Exercise details: Retype, without any change, the first line of the records and every line after it through the one containing "configurations with the".

Saved data entries:
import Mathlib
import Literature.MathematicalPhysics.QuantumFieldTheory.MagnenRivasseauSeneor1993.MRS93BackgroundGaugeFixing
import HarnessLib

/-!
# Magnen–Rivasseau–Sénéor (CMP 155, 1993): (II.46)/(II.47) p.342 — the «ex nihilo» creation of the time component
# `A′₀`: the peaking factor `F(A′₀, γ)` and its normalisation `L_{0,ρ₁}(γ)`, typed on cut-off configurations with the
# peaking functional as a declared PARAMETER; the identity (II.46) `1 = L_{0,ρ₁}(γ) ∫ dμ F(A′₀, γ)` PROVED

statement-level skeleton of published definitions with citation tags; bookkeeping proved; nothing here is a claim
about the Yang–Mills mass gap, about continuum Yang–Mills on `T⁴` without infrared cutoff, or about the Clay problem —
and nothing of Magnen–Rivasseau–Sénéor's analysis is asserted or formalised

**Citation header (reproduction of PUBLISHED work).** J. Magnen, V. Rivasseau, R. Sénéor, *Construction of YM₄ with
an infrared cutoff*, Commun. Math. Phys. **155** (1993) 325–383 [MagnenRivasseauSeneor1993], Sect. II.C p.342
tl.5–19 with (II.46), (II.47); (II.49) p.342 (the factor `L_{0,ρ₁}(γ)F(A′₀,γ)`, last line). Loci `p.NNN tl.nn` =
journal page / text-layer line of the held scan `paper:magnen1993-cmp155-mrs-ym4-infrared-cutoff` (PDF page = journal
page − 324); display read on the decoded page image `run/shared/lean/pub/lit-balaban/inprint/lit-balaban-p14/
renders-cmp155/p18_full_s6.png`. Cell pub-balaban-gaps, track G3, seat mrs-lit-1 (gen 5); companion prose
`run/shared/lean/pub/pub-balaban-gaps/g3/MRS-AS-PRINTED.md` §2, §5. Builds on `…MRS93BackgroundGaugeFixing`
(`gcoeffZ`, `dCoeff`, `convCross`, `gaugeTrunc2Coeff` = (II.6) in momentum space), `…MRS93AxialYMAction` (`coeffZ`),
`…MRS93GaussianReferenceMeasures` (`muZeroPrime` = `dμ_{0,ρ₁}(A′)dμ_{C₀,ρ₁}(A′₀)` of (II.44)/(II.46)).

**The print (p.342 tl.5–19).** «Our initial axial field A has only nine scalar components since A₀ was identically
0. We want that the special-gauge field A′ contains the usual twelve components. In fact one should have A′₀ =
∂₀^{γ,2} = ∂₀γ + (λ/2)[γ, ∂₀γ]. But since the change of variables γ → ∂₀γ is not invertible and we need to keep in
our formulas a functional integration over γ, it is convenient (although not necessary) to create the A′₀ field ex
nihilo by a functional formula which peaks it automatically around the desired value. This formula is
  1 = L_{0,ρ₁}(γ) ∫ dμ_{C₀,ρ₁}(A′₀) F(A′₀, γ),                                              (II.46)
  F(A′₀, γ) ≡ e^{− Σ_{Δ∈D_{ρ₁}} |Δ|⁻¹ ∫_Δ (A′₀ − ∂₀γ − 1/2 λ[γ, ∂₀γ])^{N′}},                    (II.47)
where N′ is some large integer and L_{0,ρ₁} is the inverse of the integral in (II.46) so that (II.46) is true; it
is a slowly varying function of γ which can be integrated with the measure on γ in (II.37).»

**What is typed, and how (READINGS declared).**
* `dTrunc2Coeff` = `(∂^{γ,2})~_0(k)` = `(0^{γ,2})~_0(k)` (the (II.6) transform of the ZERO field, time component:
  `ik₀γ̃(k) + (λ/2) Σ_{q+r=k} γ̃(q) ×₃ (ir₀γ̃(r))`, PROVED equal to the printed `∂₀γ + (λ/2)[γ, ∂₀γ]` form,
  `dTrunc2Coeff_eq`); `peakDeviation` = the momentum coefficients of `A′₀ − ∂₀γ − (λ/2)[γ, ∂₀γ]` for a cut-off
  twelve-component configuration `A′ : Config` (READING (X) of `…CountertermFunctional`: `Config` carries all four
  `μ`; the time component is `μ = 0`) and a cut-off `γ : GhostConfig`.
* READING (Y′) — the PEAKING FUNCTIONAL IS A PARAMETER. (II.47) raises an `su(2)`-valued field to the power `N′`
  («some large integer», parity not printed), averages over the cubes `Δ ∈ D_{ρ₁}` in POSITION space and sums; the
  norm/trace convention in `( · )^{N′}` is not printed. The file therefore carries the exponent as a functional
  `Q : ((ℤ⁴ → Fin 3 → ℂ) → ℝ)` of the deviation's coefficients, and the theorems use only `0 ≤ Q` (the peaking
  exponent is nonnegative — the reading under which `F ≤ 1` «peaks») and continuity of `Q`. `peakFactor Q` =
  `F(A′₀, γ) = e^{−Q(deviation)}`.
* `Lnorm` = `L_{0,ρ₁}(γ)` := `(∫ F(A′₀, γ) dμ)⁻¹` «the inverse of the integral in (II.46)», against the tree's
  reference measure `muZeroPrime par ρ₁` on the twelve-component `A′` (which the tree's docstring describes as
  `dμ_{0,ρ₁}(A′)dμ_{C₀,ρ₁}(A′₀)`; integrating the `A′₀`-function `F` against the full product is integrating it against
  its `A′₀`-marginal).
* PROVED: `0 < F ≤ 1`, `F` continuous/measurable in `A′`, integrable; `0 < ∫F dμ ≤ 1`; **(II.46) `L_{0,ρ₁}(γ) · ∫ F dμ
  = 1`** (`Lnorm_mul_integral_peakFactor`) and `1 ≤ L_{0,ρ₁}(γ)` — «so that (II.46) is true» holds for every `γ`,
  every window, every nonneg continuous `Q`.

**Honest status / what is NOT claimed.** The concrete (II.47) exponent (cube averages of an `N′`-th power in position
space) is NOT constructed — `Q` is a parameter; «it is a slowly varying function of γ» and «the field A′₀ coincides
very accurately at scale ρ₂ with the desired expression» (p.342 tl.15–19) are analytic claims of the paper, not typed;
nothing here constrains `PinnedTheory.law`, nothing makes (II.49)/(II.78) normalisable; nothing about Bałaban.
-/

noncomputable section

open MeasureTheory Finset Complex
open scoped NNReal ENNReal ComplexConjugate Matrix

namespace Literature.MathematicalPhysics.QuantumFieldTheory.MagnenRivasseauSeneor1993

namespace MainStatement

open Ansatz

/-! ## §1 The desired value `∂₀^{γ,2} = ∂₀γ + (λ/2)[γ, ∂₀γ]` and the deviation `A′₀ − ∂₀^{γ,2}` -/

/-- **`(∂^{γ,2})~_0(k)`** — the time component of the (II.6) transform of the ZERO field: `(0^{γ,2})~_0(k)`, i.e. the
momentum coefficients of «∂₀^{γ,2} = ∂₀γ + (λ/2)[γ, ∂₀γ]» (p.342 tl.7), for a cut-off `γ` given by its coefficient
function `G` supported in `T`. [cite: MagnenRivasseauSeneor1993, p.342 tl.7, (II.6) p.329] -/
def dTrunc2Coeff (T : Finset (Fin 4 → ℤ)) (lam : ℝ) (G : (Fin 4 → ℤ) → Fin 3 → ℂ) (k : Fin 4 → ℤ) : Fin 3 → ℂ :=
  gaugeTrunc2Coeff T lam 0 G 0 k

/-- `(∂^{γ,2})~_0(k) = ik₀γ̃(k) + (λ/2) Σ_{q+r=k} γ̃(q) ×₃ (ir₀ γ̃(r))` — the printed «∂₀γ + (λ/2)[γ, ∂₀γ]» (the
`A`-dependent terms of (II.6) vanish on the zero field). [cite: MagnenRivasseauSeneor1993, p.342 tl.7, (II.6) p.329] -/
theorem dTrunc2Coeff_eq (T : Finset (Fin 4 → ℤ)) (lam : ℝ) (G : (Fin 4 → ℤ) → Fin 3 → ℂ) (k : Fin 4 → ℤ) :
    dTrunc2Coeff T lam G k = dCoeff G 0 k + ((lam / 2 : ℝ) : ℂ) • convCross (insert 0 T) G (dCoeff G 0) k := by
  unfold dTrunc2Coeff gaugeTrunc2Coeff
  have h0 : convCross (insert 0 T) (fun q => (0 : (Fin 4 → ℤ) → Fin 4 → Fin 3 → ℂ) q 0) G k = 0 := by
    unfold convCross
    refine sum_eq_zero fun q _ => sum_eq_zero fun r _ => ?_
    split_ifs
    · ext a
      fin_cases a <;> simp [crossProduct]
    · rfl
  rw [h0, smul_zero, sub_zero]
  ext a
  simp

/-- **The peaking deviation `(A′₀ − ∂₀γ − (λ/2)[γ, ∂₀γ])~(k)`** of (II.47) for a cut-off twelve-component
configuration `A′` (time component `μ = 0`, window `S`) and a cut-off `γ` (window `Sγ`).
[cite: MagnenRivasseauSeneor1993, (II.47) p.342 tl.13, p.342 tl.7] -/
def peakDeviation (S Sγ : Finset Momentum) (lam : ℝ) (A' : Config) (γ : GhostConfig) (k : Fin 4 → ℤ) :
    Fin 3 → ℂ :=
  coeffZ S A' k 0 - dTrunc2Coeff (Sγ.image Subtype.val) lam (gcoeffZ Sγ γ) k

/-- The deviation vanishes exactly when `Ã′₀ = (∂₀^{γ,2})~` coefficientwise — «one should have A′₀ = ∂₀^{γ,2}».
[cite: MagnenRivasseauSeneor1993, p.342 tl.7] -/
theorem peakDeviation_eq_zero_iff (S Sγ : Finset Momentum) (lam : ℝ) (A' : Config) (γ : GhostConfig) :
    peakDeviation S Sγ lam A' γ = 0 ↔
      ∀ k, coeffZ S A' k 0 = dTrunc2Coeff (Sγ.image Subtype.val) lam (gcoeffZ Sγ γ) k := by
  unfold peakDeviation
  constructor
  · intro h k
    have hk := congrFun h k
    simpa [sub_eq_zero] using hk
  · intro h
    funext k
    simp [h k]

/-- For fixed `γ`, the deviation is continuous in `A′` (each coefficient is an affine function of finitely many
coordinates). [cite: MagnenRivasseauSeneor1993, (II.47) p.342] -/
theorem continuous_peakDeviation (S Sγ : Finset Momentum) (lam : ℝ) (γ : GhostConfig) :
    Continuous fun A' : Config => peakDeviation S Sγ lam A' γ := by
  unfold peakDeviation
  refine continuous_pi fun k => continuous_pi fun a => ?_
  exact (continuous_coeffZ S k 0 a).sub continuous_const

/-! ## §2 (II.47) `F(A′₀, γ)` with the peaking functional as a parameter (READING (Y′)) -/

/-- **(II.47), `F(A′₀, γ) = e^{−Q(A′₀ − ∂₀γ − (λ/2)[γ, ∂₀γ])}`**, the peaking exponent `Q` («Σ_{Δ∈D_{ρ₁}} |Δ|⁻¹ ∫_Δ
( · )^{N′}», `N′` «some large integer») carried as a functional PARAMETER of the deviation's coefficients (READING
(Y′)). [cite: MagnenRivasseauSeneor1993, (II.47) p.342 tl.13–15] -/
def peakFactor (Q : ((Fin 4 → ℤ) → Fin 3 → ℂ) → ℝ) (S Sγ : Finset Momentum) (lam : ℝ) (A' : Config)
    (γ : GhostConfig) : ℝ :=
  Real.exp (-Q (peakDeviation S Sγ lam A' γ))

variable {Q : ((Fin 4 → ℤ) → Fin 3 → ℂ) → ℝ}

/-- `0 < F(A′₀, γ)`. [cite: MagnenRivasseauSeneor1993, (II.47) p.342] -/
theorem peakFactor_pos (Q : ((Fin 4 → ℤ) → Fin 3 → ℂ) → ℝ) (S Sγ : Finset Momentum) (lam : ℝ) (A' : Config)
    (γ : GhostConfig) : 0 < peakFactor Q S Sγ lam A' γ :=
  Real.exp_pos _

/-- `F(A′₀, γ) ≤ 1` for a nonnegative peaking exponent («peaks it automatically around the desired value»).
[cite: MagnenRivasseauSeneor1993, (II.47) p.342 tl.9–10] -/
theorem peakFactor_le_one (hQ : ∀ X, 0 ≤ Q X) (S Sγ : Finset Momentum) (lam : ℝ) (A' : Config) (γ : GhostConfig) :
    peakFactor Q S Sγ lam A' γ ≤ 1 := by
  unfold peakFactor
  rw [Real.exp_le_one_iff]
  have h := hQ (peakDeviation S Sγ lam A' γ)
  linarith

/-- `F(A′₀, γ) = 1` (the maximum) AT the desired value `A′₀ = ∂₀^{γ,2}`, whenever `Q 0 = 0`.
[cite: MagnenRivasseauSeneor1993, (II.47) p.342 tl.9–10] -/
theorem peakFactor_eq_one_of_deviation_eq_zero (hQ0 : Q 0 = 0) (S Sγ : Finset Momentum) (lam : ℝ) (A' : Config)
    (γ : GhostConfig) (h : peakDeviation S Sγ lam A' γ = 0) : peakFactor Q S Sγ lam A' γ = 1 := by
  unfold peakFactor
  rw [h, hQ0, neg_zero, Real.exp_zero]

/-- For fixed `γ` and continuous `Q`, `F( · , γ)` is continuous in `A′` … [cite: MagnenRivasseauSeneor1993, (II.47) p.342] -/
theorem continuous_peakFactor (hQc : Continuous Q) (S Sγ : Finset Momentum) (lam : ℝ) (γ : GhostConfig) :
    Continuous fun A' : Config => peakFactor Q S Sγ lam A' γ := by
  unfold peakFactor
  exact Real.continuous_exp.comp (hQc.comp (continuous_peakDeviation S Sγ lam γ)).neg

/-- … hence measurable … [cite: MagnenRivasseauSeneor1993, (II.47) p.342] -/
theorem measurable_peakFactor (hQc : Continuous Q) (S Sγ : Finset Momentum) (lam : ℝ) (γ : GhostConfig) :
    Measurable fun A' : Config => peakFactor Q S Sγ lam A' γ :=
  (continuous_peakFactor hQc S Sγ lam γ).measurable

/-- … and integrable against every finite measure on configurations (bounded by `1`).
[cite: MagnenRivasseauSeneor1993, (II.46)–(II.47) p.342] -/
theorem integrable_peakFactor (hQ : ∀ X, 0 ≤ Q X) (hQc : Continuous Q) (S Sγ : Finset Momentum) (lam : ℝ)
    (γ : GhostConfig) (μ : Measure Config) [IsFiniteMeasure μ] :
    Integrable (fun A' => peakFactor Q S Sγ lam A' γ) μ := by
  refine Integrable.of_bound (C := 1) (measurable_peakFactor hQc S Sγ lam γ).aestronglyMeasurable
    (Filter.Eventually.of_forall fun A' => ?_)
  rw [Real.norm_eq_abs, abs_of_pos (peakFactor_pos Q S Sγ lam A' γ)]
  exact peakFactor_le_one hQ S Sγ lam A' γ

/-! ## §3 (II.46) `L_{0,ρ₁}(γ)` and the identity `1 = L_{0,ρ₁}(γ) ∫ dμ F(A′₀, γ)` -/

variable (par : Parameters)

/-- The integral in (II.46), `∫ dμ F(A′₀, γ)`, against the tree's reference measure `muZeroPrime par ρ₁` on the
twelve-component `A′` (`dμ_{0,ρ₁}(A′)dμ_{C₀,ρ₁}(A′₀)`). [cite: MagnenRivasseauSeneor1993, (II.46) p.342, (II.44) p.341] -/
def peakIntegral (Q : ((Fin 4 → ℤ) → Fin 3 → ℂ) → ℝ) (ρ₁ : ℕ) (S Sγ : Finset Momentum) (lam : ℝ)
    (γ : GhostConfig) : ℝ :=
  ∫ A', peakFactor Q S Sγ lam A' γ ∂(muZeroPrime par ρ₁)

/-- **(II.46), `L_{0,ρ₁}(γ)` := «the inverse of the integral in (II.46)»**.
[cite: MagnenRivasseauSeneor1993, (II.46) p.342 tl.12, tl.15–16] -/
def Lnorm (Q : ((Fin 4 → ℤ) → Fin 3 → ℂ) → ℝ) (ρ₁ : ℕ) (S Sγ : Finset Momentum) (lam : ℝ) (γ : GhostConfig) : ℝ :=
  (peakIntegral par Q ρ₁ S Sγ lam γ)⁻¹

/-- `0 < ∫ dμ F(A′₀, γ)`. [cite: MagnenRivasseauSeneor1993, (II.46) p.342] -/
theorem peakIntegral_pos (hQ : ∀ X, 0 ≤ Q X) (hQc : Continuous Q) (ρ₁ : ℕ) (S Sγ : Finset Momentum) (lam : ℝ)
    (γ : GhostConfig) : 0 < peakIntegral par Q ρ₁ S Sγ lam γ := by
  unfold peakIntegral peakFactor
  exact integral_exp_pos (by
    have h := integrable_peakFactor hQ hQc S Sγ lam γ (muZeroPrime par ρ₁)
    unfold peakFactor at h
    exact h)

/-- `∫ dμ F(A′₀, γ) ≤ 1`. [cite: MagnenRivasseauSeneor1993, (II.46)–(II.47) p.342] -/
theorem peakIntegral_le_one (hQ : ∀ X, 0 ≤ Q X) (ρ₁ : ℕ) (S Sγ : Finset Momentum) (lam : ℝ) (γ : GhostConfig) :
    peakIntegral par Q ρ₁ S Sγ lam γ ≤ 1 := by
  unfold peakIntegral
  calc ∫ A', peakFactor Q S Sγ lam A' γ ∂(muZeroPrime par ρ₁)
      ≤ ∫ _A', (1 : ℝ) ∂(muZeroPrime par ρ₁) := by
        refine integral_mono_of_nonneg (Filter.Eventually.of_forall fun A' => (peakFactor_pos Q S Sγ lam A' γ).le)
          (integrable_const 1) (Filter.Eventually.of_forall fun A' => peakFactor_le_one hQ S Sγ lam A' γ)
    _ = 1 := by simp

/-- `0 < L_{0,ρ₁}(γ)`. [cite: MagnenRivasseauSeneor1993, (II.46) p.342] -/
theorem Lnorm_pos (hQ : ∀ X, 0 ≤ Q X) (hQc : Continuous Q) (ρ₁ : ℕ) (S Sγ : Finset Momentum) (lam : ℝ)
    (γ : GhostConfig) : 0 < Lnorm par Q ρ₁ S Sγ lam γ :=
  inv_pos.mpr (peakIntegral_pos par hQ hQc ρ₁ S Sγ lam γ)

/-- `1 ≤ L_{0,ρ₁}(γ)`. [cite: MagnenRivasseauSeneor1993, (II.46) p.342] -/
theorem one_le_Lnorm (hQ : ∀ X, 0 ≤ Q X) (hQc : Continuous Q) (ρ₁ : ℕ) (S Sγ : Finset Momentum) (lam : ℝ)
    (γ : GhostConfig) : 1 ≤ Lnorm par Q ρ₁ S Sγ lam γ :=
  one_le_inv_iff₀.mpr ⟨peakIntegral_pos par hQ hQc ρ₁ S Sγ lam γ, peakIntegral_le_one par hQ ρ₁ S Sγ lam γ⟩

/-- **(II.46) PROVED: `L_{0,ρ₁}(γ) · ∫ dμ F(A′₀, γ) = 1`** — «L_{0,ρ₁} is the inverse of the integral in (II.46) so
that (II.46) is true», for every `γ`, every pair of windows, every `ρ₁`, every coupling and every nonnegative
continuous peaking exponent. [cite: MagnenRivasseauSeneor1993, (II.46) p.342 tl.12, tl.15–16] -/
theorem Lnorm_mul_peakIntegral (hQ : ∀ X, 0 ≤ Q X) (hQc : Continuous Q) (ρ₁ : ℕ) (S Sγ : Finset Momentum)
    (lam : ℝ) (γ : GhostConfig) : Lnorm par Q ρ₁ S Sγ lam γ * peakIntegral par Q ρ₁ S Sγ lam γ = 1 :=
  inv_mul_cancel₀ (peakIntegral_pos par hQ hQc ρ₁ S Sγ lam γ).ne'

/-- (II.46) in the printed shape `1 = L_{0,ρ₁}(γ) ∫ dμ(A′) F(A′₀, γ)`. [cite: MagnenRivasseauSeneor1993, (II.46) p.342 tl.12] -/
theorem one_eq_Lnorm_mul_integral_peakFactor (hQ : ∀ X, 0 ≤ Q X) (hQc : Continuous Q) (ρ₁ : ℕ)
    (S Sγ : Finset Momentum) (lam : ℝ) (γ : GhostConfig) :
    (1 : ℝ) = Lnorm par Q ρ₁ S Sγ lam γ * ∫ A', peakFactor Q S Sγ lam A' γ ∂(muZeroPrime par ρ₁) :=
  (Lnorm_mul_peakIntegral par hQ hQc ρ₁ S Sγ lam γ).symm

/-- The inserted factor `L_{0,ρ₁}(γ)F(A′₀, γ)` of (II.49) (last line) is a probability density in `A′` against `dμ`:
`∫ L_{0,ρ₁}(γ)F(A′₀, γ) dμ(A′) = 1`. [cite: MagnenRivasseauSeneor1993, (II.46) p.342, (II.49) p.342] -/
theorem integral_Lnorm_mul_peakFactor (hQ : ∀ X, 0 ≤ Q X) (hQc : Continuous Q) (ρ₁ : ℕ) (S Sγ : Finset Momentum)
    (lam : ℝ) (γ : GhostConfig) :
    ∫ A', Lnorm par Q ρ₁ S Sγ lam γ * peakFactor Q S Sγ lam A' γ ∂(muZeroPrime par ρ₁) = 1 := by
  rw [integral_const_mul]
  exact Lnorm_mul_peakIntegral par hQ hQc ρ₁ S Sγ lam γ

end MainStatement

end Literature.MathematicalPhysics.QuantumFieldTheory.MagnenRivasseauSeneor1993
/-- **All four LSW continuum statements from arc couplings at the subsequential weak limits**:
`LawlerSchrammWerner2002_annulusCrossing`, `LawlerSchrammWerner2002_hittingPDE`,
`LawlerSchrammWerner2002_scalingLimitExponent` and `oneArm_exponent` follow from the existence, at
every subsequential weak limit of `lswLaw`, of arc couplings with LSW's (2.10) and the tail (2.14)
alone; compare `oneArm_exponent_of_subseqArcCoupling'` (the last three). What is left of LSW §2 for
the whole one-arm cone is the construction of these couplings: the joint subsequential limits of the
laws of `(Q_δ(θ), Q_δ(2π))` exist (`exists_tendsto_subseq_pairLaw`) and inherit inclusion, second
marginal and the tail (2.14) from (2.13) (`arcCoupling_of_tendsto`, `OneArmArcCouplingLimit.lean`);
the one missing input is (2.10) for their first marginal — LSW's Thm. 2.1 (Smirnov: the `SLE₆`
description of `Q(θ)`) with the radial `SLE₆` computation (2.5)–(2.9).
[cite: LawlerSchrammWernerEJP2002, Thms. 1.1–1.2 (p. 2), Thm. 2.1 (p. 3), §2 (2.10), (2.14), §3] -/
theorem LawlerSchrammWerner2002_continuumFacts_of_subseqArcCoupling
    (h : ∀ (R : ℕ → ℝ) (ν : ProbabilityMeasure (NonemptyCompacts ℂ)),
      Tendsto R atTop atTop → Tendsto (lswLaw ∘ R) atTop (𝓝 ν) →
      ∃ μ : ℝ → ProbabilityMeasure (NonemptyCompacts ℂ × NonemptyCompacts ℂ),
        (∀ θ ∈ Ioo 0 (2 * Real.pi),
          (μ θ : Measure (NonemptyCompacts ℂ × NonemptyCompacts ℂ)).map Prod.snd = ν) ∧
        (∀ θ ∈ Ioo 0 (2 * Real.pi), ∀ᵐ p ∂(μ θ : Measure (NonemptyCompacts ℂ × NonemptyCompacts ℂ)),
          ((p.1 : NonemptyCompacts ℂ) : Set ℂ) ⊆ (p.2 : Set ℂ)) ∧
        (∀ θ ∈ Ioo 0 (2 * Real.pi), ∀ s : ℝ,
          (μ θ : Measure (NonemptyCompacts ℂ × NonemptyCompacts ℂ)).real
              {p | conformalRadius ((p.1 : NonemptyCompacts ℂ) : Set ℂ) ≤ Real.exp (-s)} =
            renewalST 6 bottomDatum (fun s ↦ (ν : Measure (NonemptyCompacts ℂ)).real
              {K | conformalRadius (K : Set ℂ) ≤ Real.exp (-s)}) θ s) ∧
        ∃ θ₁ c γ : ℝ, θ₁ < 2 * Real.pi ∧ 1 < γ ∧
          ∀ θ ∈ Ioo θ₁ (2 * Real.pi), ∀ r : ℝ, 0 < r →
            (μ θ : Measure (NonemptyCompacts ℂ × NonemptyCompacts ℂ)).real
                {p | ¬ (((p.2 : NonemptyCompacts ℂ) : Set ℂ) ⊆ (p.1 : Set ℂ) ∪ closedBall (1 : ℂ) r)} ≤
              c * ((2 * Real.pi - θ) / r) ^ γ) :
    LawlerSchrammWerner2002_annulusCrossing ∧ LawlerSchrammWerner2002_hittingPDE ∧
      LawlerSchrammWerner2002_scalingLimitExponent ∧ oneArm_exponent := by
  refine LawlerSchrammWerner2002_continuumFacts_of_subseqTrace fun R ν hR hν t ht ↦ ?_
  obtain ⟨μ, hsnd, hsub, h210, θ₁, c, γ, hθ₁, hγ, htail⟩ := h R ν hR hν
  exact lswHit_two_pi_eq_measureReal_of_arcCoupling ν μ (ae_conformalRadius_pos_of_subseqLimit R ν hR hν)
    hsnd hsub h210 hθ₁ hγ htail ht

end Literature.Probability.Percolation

Response to this task:
import Mathlib
import Literature.MathematicalPhysics.QuantumFieldTheory.MagnenRivasseauSeneor1993.MRS93BackgroundGaugeFixing
import HarnessLib

/-!
# Magnen–Rivasseau–Sénéor (CMP 155, 1993): (II.46)/(II.47) p.342 — the «ex nihilo» creation of the time component
# `A′₀`: the peaking factor `F(A′₀, γ)` and its normalisation `L_{0,ρ₁}(γ)`, typed on cut-off configurations with the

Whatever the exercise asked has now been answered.